Trumka responded in a similar vein, but called out the president by name.

“President Trump’s remarks today repudiate his forced remarks yesterday about the KKK and neo-Nazis,” Trumka said Tuesday evening in a statement posted to Twitter. “We must resign on behalf of America’s working people, who reject notions of legitimacy of these bigoted groups.”

After the CEOs made their exit known, Trump tweeted Tuesday evening, “for every CEO that drops out of the Manufacturing Council, I have many to take their place. Grandstanders should not have gone on. JOBS!”

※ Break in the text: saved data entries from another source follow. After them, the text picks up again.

import Literature.Analysis.FluidPDE.ElgindiHalfPiRegularity
import Literature.Analysis.FluidPDE.ElgindiSlabSmoothness
import HarnessLib

/-!
# The tangential family is `C^∞` up to both angular boundaries, in the coordinates `(θ, log R)`
# and `(π/2 − θ, log R)` ([Elgindi2021] §7.1 Proposition 7.1)

Topic `Literature/Analysis/FluidPDE`. Proof file (everything proved, no definitions, no named
facts) on the proof path of the named fact
`Literature.Analysis.FluidPDE.Elgindi.ElgindiGhoulMasmoudi2021_stabilityCore`
(`ElgindiStabilityDecomposition.lean`). T. M. Elgindi, Ann. of Math. 194 (2021) =
arXiv:1904.04795, §7.1 Proposition 7.1 (p. 19 of the held text).

For a `TangentialFamily α f Ψ` the two families of mixed partials
`(k,l) ↦ ∂_θ^l D_R^kΨ` (at `θ = 0`, slab `[0,π/4)`) and `(k,l) ↦ ∂_σ^l z_k`,
`z_k = D_R^kΨ(R,π/2−σ)/sin σ` (at `θ = π/2`, slab `[0,π/2)`) are `SlabFamily`s
(`slabFamily_zero`, `slabFamily_halfPi`): continuity up to the boundary is the content of
`ElgindiThetaZeroRegularity.lean` / `ElgindiHalfPiRegularity.lean`, and `D_R` commutes with `∂_θ^l`
on the strip (`Dz_iterate_dθ_strip`). Hence `(θ,s) ↦ Ψ̃(eˢ,θ)` is `C^∞` on `[0,π/4) × ℝ` and
`(σ,s) ↦ z̃₀(eˢ,σ)` is `C^∞` on `[0,π/2) × ℝ`, within (`contDiffOn_slab_zero`,
`contDiffOn_slab_halfPi`).
-/

noncomputable section

open MeasureTheory Set Real Filter Function
open _root_.Topology
open scoped ContDiff

namespace Literature.Analysis.FluidPDE

namespace Elgindi

/-! ### `D_R` commutes with `∂_θ^l` on the strip -/

/-- `D_R(∂_θg) = ∂_θ(D_Rg)` on the strip for `g ∈ C^∞(strip)`. [folklore] -/
theorem Dz_dθ_strip {g : ℝ → ℝ → ℝ} (hg : ContDiffOn ℝ ∞ (uncurry g) strip) {p : ℝ × ℝ} (hp : p ∈ strip) :
    Dz (dθ g) p.1 p.2 = dθ (Dz g) p.1 p.2 := by
  have h2 : ContDiffOn ℝ 2 (uncurry g) strip := contDiffOn_nat_of_infty hg 2
  have h1 := dθ_dz_eq_dz_dθ h2 hp
  have e : dθ (Dz g) p.1 p.2 = p.1 * dθ (dz g) p.1 p.2 := by
    show deriv (fun θ' => p.1 * dz g p.1 θ') p.2 = _; exact deriv_const_mul_field _
  rw [e, h1]; rfl

/-- **`D_R(∂_θ^l g) = ∂_θ^l(D_Rg)` on the strip.** [folklore] -/
theorem Dz_iterate_dθ_strip {g : ℝ → ℝ → ℝ} (hg : ContDiffOn ℝ ∞ (uncurry g) strip) (l : ℕ) :
    ∀ p ∈ strip, Dz (dθ^[l] g) p.1 p.2 = (dθ^[l] (Dz g)) p.1 p.2 := by
  induction l generalizing g with
  | zero => intro p _; rfl
  | succ l ih =>
    intro p hp
    rw [Function.iterate_succ_apply, Function.iterate_succ_apply]
    -- `D_R(∂_θ^l(∂_θ g)) = ∂_θ^l(D_R ∂_θ g) = ∂_θ^l(∂_θ D_R g)`
    rw [ih (contDiffOn_dθ_strip hg) p hp]
    exact iterate_dθ_congr (fun q hq => Dz_dθ_strip hg hq) l p hp

/-- Radial slices of strip-smooth functions have derivative `∂_Rg = D_Rg/R`. [folklore] -/
theorem hasDerivAt_radial_Dz {g : ℝ → ℝ → ℝ} (hg : ContDiffOn ℝ ∞ (uncurry g) strip) {p : ℝ × ℝ} (hp : p ∈ strip) :
    HasDerivAt (fun R' => g R' p.2) (Dz g p.1 p.2 / p.1) p.1 := by
  have h := hasDerivAt_radial_slice (contDiffOn_nat_of_infty hg 1) hp.2 hp.1
  refine h.congr_deriv ?_
  show dz g p.1 p.2 = p.1 * dz g p.1 p.2 / p.1
  rw [mul_comm, mul_div_assoc, div_self (ne_of_gt hp.1), mul_one]

namespace TangentialFamily

variable {α : ℝ} {f Ψ : ℝ → ℝ → ℝ} (h : TangentialFamily α f Ψ)
include h

/-! ### The family at `θ = 0` -/

/-- **The mixed partials `∂_θ^l D_R^kΨ` form a `SlabFamily` on `[0,π/4)`.** [folklore] -/
theorem slabFamily_zero : SlabFamily (π / 4) (fun k l => dθ^[l] (Dz^[k] Ψ)) := by
  have hπ4 : (0:ℝ) < π / 4 := by positivity
  have hsub : ∀ {p : ℝ × ℝ}, p ∈ Ioi (0:ℝ) ×ˢ Ioo (0:ℝ) (π / 4) → p ∈ strip := fun hp =>
    ⟨hp.1, hp.2.1, hp.2.2.trans (by linarith [Real.pi_pos])⟩
  refine ⟨hπ4, fun k l => h.continuousOn_bext_iterate k l, fun k l p hp => ?_, fun k l p hp => ?_⟩
  · -- `σ`-derivative (here `σ = θ`)
    have hs : ContDiffOn ℝ ∞ (uncurry (dθ^[l] (Dz^[k] Ψ))) strip := contDiffOn_iterate_dθ_strip (h.smooth_iterate k) l
    have := h.hasDerivAt_sigma hs (hsub hp)
    rwa [← Function.iterate_succ_apply' dθ l] at this
  · -- `R`-derivative
    have hs : ContDiffOn ℝ ∞ (uncurry (dθ^[l] (Dz^[k] Ψ))) strip := contDiffOn_iterate_dθ_strip (h.smooth_iterate k) l
    have hd := hasDerivAt_radial_Dz hs (hsub hp)
    rw [Dz_iterate_dθ_strip (h.smooth_iterate k) l p (hsub hp), ← iterate_succ] at hd
    exact hd

/-- **`(θ,s) ↦ Ψ̃(eˢ,θ)` is `C^∞` on `[0,π/4) × ℝ` (within).** [cite: Elgindi2021, §7.1 Proposition 7.1 (p. 19 of arXiv:1904.04795)] -/
theorem contDiffOn_slab_zero : ContDiffOn ℝ ∞ (fun q : ℝ × ℝ => bext Ψ (Real.exp q.2, q.1)) (Ico 0 (π / 4) ×ˢ univ) :=
  h.slabFamily_zero.contDiffOn_slab 0

/-! ### The family at `θ = π/2` -/

/-- `D_R z_k = z_{k+1}` (everywhere). [folklore] -/
theorem Dz_zRefl (k : ℕ) : Dz (zRefl Ψ k) = zRefl Ψ (k + 1) := by
  have := h
  funext R σ
  show R * deriv (fun R' => (Dz^[k] Ψ) R' (π / 2 - σ) / Real.sin σ) R = (Dz^[k + 1] Ψ) R (π / 2 - σ) / Real.sin σ
  rw [deriv_div_const, Function.iterate_succ_apply']
  show R * (deriv (fun R' => (Dz^[k] Ψ) R' (π / 2 - σ)) R / Real.sin σ) = R * deriv (fun R' => (Dz^[k] Ψ) R' (π / 2 - σ)) R / Real.sin σ
  ring

/-- **The mixed partials `∂_σ^l z_k` form a `SlabFamily` on `[0,π/2)`.** [folklore] -/
theorem slabFamily_halfPi : SlabFamily (π / 2) (fun k l => dθ^[l] (zRefl Ψ k)) := by
  have hπ2 : (0:ℝ) < π / 2 := by positivity
  refine ⟨hπ2, fun k l => h.continuousOn_bext_zRefl k l, fun k l p hp => ?_, fun k l p hp => ?_⟩
  · have hs : ContDiffOn ℝ ∞ (uncurry (dθ^[l] (zRefl Ψ k))) strip := contDiffOn_iterate_dθ_strip (h.smooth_zRefl k) l
    have := h.hasDerivAt_sigma hs (p := p) hp
    rwa [← Function.iterate_succ_apply' dθ l] at this
  · have hs : ContDiffOn ℝ ∞ (uncurry (dθ^[l] (zRefl Ψ k))) strip := contDiffOn_iterate_dθ_strip (h.smooth_zRefl k) l
    have hd := hasDerivAt_radial_Dz hs (p := p) hp
    rw [Dz_iterate_dθ_strip (h.smooth_zRefl k) l p hp, h.Dz_zRefl k] at hd
    exact hd

/-- **`(σ,s) ↦ z̃₀(eˢ,σ)` is `C^∞` on `[0,π/2) × ℝ` (within)**, `z₀ = Ψ(R,π/2−σ)/sin σ = χ(R, π/2 − σ)`.
[cite: Elgindi2021, §7.1 Proposition 7.1 (p. 19 of arXiv:1904.04795)] -/
theorem contDiffOn_slab_halfPi : ContDiffOn ℝ ∞ (fun q : ℝ × ℝ => bext (zRefl Ψ 0) (Real.exp q.2, q.1)) (Ico 0 (π / 2) ×ˢ univ) :=
  h.slabFamily_halfPi.contDiffOn_slab 0

end TangentialFamily

end Elgindi

end Literature.Analysis.FluidPDE
import Summits.QuantumFields.GaugeBoot.FluctuationMergeAppend
import HarnessLib

/-!
# Fluctuations of Wilson loops, IV: centered block products (gauge-boot, ADDENDUM 32 part D)

HONEST FRAMING (cell `pub-gaugeboot`, page 1 of every file): the venture produces certified bounds
on lattice expectations at stated coupling, gauge group, dimension and torus size; NOT a mass gap,
NOT a continuum limit, NOT a string tension; NOT Yang–Mills-summit-bearing (barriers
`FixedCouplingUltralocality`, `PerturbativeInvisibility`).  Strong-coupling `SO(N)` lattice gauge theory with free boundary
condition (S. Chatterjee, Comm. Math. Phys. **366** (2019); S. Chatterjee, J. Jafarov, arXiv:1604.04777); nothing about
four-dimensional continuum Yang–Mills or a mass gap.

## Content

The algebraic skeleton of the lane's fluctuation programme, over an arbitrary commutative ring `R` (later: truncated power
series in `X = 1/N`).  Data: a "moment functional" `p : 𝒮 → R` with `p(∅) = 1`, invariant under permutations of the components
of genuine loop sequences; the CENTERED BLOCK PRODUCT `G(B₀; C₁, …, C_m) ∈ R` — the algebraic counterpart of
`E[(Π_{l∈B₀} W_l/N) · Π_j (Π_{l∈C_j} W_l/N − E Π_{l∈C_j} W_l/N)]` — is characterised (no `def`) by the first-block recursion
`G(B₀; ∅) = p(B₀)`, `G(B₀; C :: rest) = G(B₀ ++ C; rest) − p(C)·G(B₀; rest)` (`centered_exists`: such a `G` exists).
Lemmas: an empty centered block kills `G` (`centered_nil_block`, `centered_of_mem_nil`); `G` is invariant under permuting the
loops of the uncentered block and of the first centered block (`centered_perm₀`, `centered_perm_head`); a two-step unfolding
(`centered_cons_cons`).

Everything is `[new (lane)]` bookkeeping; no analytic content.
-/

noncomputable section

open Finset
open Literature.MathematicalPhysics.QuantumFieldTheory.Chatterjee2019LargeN

namespace Summit.QuantumFields.GaugeBoot

namespace StringDuality

variable {d : ℕ} {R : Type*} [CommRing R]

/-- A centered block product functional with the first-block recursion EXISTS (structural recursion on the block list).
[new (lane)] -/
theorem centered_exists (p : LoopSeq d → R) :
    ∃ G : LoopSeq d → List (LoopSeq d) → R,
      (∀ B₀ : LoopSeq d, G B₀ [] = p B₀) ∧
      ∀ (B₀ C : LoopSeq d) (rest : List (LoopSeq d)), G B₀ (C :: rest) = G (B₀ ++ C) rest - p C * G B₀ rest :=
  ⟨fun B₀ Cs => (List.rec (motive := fun _ => LoopSeq d → R) (fun B => p B)
      (fun C _ ih => fun B => ih (B ++ C) - p C * ih B) Cs) B₀, fun _ => rfl, fun _ _ _ => rfl⟩

section basic

variable {p : LoopSeq d → R} {G : LoopSeq d → List (LoopSeq d) → R}
  (hG0 : ∀ B₀ : LoopSeq d, G B₀ [] = p B₀)
  (hGs : ∀ (B₀ C : LoopSeq d) (rest : List (LoopSeq d)), G B₀ (C :: rest) = G (B₀ ++ C) rest - p C * G B₀ rest)
include hG0 hGs

omit hG0 in
/-- Two-step unfolding of the recursion. [new (lane)] -/
theorem centered_cons_cons (B₀ C C' : LoopSeq d) (rest : List (LoopSeq d)) :
    G B₀ (C :: C' :: rest) =
      G (B₀ ++ C ++ C') rest - p C' * G (B₀ ++ C) rest - p C * (G (B₀ ++ C') rest - p C' * G B₀ rest) := by
  rw [hGs, hGs, hGs]

omit hG0 in
/-- An EMPTY first centered block kills the centered product (`W_∅/N − ⟨W_∅/N⟩ = 1 − 1 = 0`), when `p(∅) = 1`.
[new (lane)] -/
theorem centered_nil_block (hp1 : p [] = 1) (B₀ : LoopSeq d) (rest : List (LoopSeq d)) : G B₀ ([] :: rest) = 0 := by
  rw [hGs, List.append_nil, hp1, one_mul, sub_self]

omit hG0 in
/-- An empty centered block anywhere kills the centered product. [new (lane)] -/
theorem centered_of_mem_nil (hp1 : p [] = 1) :
    ∀ (Cs : List (LoopSeq d)), [] ∈ Cs → ∀ B₀ : LoopSeq d, G B₀ Cs = 0 := by
  intro Cs
  induction Cs with
  | nil => intro h; simp at h
  | cons C rest ih =>
    intro hmem B₀
    rcases List.mem_cons.mp hmem with h | h
    · rw [← h]; exact centered_nil_block hGs hp1 B₀ rest
    · rw [hGs, ih h, ih h, mul_zero, sub_zero]

omit hG0 hGs in
/-- Genuineness is preserved by concatenation. [folklore] -/
theorem isLoopSeq_append {A B : LoopSeq d} (hA : IsLoopSeq A) (hB : IsLoopSeq B) : IsLoopSeq (A ++ B) := by
  intro l hl
  rcases List.mem_append.mp hl with h | h
  · exact hA l h
  · exact hB l h

omit hG0 hGs in
/-- Genuineness is preserved by permutations. [folklore] -/
theorem isLoopSeq_of_perm {A A' : LoopSeq d} (hA : IsLoopSeq A) (h : A.Perm A') : IsLoopSeq A' :=
  fun l hl => hA l (h.mem_iff.mpr hl)

/-- **Permutation invariance in the uncentered block**: if `p` is invariant under permutations of the components of genuine
loop sequences, so is `G` in `B₀` (all blocks genuine). [new (lane)] -/
theorem centered_perm₀ (hpPerm : ∀ s s' : LoopSeq d, IsLoopSeq s → s.Perm s' → p s = p s') :
    ∀ (Cs : List (LoopSeq d)), (∀ C ∈ Cs, IsLoopSeq C) →
      ∀ B₀ B₀' : LoopSeq d, IsLoopSeq B₀ → B₀.Perm B₀' → G B₀ Cs = G B₀' Cs := by
  intro Cs
  induction Cs with
  | nil =>
    intro _ B₀ B₀' hB h
    rw [hG0, hG0, hpPerm B₀ B₀' hB h]
  | cons C rest ih =>
    intro hCs B₀ B₀' hB h
    have hC : IsLoopSeq C := hCs C (by simp)
    have hrest : ∀ C' ∈ rest, IsLoopSeq C' := fun C' hC' => hCs C' (List.mem_cons_of_mem C hC')
    rw [hGs, hGs, ih hrest (B₀ ++ C) (B₀' ++ C) (isLoopSeq_append hB hC) (h.append_right C), ih hrest B₀ B₀' hB h]

/-- **Permutation invariance in the first centered block**. [new (lane)] -/
theorem centered_perm_head (hpPerm : ∀ s s' : LoopSeq d, IsLoopSeq s → s.Perm s' → p s = p s')
    {C C' : LoopSeq d} (hC : IsLoopSeq C) (h : C.Perm C') {rest : List (LoopSeq d)} (hrest : ∀ C'' ∈ rest, IsLoopSeq C'')
    {B₀ : LoopSeq d} (hB : IsLoopSeq B₀) : G B₀ (C :: rest) = G B₀ (C' :: rest) := by
  rw [hGs, hGs, centered_perm₀ hG0 hGs hpPerm rest hrest (B₀ ++ C) (B₀ ++ C') (isLoopSeq_append hB hC) (h.append_left B₀),
    hpPerm C C' hC h]

/-- If two functionals satisfy the recursion for the same `p`, they coincide (structural induction). [new (lane)] -/
theorem centered_unique {G' : LoopSeq d → List (LoopSeq d) → R} (hG0' : ∀ B₀ : LoopSeq d, G' B₀ [] = p B₀)
    (hGs' : ∀ (B₀ C : LoopSeq d) (rest : List (LoopSeq d)), G' B₀ (C :: rest) = G' (B₀ ++ C) rest - p C * G' B₀ rest) :
    ∀ (Cs : List (LoopSeq d)) (B₀ : LoopSeq d), G B₀ Cs = G' B₀ Cs := by
  intro Cs
  induction Cs with
  | nil => intro B₀; rw [hG0, hG0']
  | cons C rest ih => intro B₀; rw [hGs, hGs', ih, ih]

end basic

end StringDuality

end Summit.QuantumFields.GaugeBoot

end
namespace Summit.HodgeConjecture.HodgeConjecture.Cruxes.H413.K2E1BlockDiagonalCompact

/-! ## §1 The abstract Hilbert lemma: block-diagonal compactness -/

section Hilbert

variable {𝕜 : Type*} [RCLike 𝕜] {E : Type*} [NormedAddCommGroup E] [InnerProductSpace 𝕜 E] {ι : Type*}
  {W : ι → Submodule 𝕜 E} (hWo : OrthogonalFamily 𝕜 (fun j => ↥(W j)) fun j => (W j).subtypeₗᵢ)
  (T : E →L[𝕜] E) (hT : ∀ j, ∀ w ∈ W j, T w ∈ W j)

include hWo in
/-- **Coordinates on the algebraic span**: if `x = Σ_i x_i` (finitely supported, `x_i ∈ W i`) then the orthogonal projection of `x` onto the (complete) block `W j` is `x_j`.
[cite: ReedSimonI1980, Thm. II.3] -/
theorem orthogonalProjectionOnto_finsuppSum [∀ j, (W j).HasOrthogonalProjection] (f : ι →₀ E) (hf : ∀ i, f i ∈ W i) (j : ι) :
    ((W j).orthogonalProjectionOnto (f.sum fun _ y => y) : E) = f j := by
  classical
  rw [Finsupp.sum, map_sum, Submodule.coe_sum, Finset.sum_eq_single j]
  · exact congrArg Subtype.val (Submodule.orthogonalProjectionOnto_mem_subspace_eq_self (⟨f j, hf j⟩ : W j))
  · intro i _ hij
    rw [Submodule.orthogonalProjectionOnto_apply_of_mem_orthogonal (hWo.isOrtho hij (hf i)), Submodule.coe_zero]
  · intro hj
    rw [Finsupp.notMem_support_iff.1 hj, map_zero, Submodule.coe_zero]
import Summits.MatrixMultiplication.OmegaCensus.STPPSmallPatternKernelSearch122
import Summits.MatrixMultiplication.OmegaCensus.STPPSmallPatternKernelProduct

/-!
# ω-census, `(1,2,2)^4` is infeasible in `ℤ/28` — kernel search, part 5

HONEST FRAMING (pub-omega census; verbatim): lottery ticket; floor = certified bounds/negative ranges.
Census STRUCTURE bookkeeping of the STPP track (seat pub-omega-stpp-3, gen 24; STRUCTURE row B5, the threshold column
`T2(H) = max {k : (1,2,2)^k ⊆ H}`, lower side), not progress on `ω`: small patterns in small groups bound no exponent.

Chunks of `STPP122Neg.search2x (zcode 28) 4` (`decide +kernel`, ≈ 129 s predicted;
first-level codes reduced modulo the stabiliser of the representative in `Aut(ℤ/28)`);
assembled in `STPPSmallPatternNone122K4Z28.lean`.

References: H. Cohn, R. Kleinberg, B. Szegedy, C. Umans, FOCS 2005 (arXiv:math/0511460), Def. 5.1.
-/

set_option Elab.async false  -- several kernel pieces: elaborate sequentially (memory)

namespace Summit.MatrixMultiplication.OmegaCensus

namespace STPP122Neg

open STPP211Neg

/-- Chunked kernel search, `ℤ/28`, `k = 4`, chunk `(y, x1)` = [(1, 267386879)]
(allowed `c'₀` codes [20]; ≈ 42 s predicted). -/
theorem Z28k4p.s14 : search2x (zcode 28) 4 [(1, 267386879)] = true := by
  decide +kernel

/-- Chunked kernel search, `ℤ/28`, `k = 4`, chunk `(y, x1)` = [(1, 266338303)]
(allowed `c'₀` codes [21]; ≈ 43 s predicted). -/
theorem Z28k4p.s15 : search2x (zcode 28) 4 [(1, 266338303)] = true := by
  decide +kernel

/-- Chunked kernel search, `ℤ/28`, `k = 4`, chunk `(y, x1)` = [(1, 264241151)]
(allowed `c'₀` codes [22]; ≈ 44 s predicted). -/
theorem Z28k4p.s16 : search2x (zcode 28) 4 [(1, 264241151)] = true := by
  decide +kernel

end STPP122Neg

end Summit.MatrixMultiplication.OmegaCensus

The executives on the Strategic and Policy Forum agreed to disband before Trump announced he was breaking up the group of business leaders, CNBC reports.

The president generated a great deal of backlash when he returned to blaming “both sides,” apparently meaning white supremacist and radical leftist groups, for the violence in Charlottesville, which left one woman dead after a white supremacist drove his car into a crowd of protestors.

“What about the alt-left that came charging at, as you say, the alt-right? Do they have any semblance of guilt?” Trump asked at a Tuesday press conference that was supposed to announce his administration’s infrastructure plan.

“What about the fact they came charging with clubs in their hands, swinging clubs. Do they have any problem?” he said. “I think they do.”